What is being asked »
Each line from the one containing "section Helpers" to the end of the listing below must be retyped exactly, with no line left out and none added.

The input »

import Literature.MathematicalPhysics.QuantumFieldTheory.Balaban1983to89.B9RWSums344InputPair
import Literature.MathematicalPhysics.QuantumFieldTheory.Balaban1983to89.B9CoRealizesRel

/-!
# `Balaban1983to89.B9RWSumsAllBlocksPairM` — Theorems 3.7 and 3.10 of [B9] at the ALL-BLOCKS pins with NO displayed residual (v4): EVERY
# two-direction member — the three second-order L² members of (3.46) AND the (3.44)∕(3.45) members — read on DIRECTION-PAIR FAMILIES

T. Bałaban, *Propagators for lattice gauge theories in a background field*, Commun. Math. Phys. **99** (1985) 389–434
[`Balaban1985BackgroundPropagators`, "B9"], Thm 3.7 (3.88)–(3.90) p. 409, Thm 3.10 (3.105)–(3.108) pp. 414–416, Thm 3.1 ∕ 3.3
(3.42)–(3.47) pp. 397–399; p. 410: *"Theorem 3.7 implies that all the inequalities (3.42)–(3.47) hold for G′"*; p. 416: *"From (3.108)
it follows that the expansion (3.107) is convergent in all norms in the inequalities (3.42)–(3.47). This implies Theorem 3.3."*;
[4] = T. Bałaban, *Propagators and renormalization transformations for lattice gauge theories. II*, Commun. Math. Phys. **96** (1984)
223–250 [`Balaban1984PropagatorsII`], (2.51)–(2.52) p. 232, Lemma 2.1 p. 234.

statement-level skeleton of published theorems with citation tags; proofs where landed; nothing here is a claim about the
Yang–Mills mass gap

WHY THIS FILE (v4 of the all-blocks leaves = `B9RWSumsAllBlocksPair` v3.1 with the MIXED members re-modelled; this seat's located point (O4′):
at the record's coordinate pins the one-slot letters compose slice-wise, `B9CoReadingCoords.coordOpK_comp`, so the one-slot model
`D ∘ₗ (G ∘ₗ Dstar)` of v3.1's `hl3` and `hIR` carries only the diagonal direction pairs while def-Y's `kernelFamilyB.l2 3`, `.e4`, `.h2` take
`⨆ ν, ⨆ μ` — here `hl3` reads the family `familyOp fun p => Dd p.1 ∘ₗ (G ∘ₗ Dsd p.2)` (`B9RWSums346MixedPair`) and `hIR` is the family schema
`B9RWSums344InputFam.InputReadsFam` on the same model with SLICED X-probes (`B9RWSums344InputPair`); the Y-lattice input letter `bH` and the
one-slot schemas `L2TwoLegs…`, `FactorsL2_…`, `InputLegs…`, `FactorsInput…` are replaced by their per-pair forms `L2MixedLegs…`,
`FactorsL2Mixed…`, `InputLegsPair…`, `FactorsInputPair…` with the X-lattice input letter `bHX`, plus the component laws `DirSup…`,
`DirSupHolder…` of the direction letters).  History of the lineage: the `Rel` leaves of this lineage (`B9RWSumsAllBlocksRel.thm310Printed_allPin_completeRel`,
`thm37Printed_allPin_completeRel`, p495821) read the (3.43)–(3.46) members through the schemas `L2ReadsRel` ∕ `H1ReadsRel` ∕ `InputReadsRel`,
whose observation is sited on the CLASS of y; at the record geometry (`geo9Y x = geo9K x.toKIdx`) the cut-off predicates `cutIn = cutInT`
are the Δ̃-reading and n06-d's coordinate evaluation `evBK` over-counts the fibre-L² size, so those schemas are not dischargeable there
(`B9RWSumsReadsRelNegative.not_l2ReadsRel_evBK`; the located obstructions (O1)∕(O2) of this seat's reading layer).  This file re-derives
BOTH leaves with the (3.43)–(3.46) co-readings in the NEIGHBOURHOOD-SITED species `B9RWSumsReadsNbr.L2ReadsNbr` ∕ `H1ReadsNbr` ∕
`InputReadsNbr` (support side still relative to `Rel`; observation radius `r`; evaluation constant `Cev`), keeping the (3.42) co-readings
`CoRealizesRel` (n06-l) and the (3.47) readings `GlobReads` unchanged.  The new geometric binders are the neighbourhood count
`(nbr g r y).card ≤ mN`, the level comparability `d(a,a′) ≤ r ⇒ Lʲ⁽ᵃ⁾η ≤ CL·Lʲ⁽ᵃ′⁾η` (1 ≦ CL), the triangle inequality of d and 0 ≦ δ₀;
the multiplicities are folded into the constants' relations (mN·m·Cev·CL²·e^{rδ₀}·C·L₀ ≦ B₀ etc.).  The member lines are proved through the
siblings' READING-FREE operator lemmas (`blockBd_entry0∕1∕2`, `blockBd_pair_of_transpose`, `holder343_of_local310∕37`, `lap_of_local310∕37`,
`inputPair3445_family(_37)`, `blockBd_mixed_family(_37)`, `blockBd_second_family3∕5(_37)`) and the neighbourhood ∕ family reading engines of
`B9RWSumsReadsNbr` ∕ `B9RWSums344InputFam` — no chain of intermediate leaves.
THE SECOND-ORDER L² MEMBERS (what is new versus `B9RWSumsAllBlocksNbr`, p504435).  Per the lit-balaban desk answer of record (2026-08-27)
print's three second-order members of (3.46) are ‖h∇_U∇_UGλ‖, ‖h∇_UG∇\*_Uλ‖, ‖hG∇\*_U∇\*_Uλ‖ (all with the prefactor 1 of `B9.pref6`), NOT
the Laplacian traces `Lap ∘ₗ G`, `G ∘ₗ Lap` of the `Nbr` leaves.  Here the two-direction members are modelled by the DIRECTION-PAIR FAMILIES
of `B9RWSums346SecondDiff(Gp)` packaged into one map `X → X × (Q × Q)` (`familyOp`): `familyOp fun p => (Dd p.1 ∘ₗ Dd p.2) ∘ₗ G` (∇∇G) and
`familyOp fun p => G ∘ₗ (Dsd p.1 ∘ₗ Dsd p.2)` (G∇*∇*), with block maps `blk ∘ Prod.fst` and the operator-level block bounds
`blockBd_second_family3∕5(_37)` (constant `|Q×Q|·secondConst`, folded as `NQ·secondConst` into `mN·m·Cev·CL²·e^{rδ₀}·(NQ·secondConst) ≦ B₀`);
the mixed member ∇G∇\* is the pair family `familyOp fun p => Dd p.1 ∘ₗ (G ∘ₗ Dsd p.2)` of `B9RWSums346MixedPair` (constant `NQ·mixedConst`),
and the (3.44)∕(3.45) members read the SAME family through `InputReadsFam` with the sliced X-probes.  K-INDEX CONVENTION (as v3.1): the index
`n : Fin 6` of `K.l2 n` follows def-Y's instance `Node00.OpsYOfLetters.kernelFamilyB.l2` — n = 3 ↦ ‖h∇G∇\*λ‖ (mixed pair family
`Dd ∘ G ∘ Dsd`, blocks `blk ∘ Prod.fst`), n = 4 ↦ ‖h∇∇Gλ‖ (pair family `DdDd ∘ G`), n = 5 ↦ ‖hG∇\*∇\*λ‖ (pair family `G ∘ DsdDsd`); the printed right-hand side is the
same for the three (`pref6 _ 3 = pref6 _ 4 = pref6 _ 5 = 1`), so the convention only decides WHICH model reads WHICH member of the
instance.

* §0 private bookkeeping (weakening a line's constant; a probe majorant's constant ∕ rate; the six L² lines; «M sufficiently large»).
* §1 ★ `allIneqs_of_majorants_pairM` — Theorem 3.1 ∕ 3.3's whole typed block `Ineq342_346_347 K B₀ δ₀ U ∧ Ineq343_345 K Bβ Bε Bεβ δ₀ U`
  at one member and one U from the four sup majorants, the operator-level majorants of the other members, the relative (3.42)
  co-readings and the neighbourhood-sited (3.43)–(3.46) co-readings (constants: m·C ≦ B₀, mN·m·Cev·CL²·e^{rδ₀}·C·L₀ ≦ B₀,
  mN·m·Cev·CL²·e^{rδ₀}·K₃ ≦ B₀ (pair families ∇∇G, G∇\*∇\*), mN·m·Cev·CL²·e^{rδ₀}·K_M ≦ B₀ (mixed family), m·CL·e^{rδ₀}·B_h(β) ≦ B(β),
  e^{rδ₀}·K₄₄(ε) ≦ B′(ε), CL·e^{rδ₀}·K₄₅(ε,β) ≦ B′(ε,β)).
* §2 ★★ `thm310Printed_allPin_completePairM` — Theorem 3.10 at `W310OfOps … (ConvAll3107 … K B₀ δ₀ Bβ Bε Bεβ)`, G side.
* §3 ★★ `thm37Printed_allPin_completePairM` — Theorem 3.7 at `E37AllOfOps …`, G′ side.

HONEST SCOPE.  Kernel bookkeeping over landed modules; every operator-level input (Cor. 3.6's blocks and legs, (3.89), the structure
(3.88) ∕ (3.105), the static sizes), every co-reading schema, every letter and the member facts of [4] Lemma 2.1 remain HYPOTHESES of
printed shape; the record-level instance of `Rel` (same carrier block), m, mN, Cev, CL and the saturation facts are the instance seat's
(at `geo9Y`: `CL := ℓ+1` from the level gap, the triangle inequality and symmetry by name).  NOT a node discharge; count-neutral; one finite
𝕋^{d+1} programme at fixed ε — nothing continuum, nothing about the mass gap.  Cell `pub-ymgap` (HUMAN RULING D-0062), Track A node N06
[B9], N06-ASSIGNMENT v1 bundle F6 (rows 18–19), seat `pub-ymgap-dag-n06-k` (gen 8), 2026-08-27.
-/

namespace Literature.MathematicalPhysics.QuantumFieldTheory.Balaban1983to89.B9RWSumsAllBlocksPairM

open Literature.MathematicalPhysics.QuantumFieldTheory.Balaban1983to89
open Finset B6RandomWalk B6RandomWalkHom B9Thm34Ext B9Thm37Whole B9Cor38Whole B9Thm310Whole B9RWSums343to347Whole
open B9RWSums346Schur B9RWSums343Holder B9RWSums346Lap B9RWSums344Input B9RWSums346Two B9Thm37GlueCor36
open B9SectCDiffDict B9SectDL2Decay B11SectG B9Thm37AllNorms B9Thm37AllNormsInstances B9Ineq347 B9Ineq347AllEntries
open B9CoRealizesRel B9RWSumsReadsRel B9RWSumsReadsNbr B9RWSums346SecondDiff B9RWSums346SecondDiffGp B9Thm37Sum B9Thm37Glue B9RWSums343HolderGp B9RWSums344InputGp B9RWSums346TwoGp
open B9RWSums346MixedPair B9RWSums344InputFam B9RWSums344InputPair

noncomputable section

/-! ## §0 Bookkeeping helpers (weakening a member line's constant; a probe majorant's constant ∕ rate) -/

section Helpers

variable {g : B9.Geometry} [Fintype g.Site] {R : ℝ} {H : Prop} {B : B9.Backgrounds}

Solution to this exercise »
section Helpers

variable {g : B9.Geometry} [Fintype g.Site] {R : ℝ} {H : Prop} {B : B9.Backgrounds}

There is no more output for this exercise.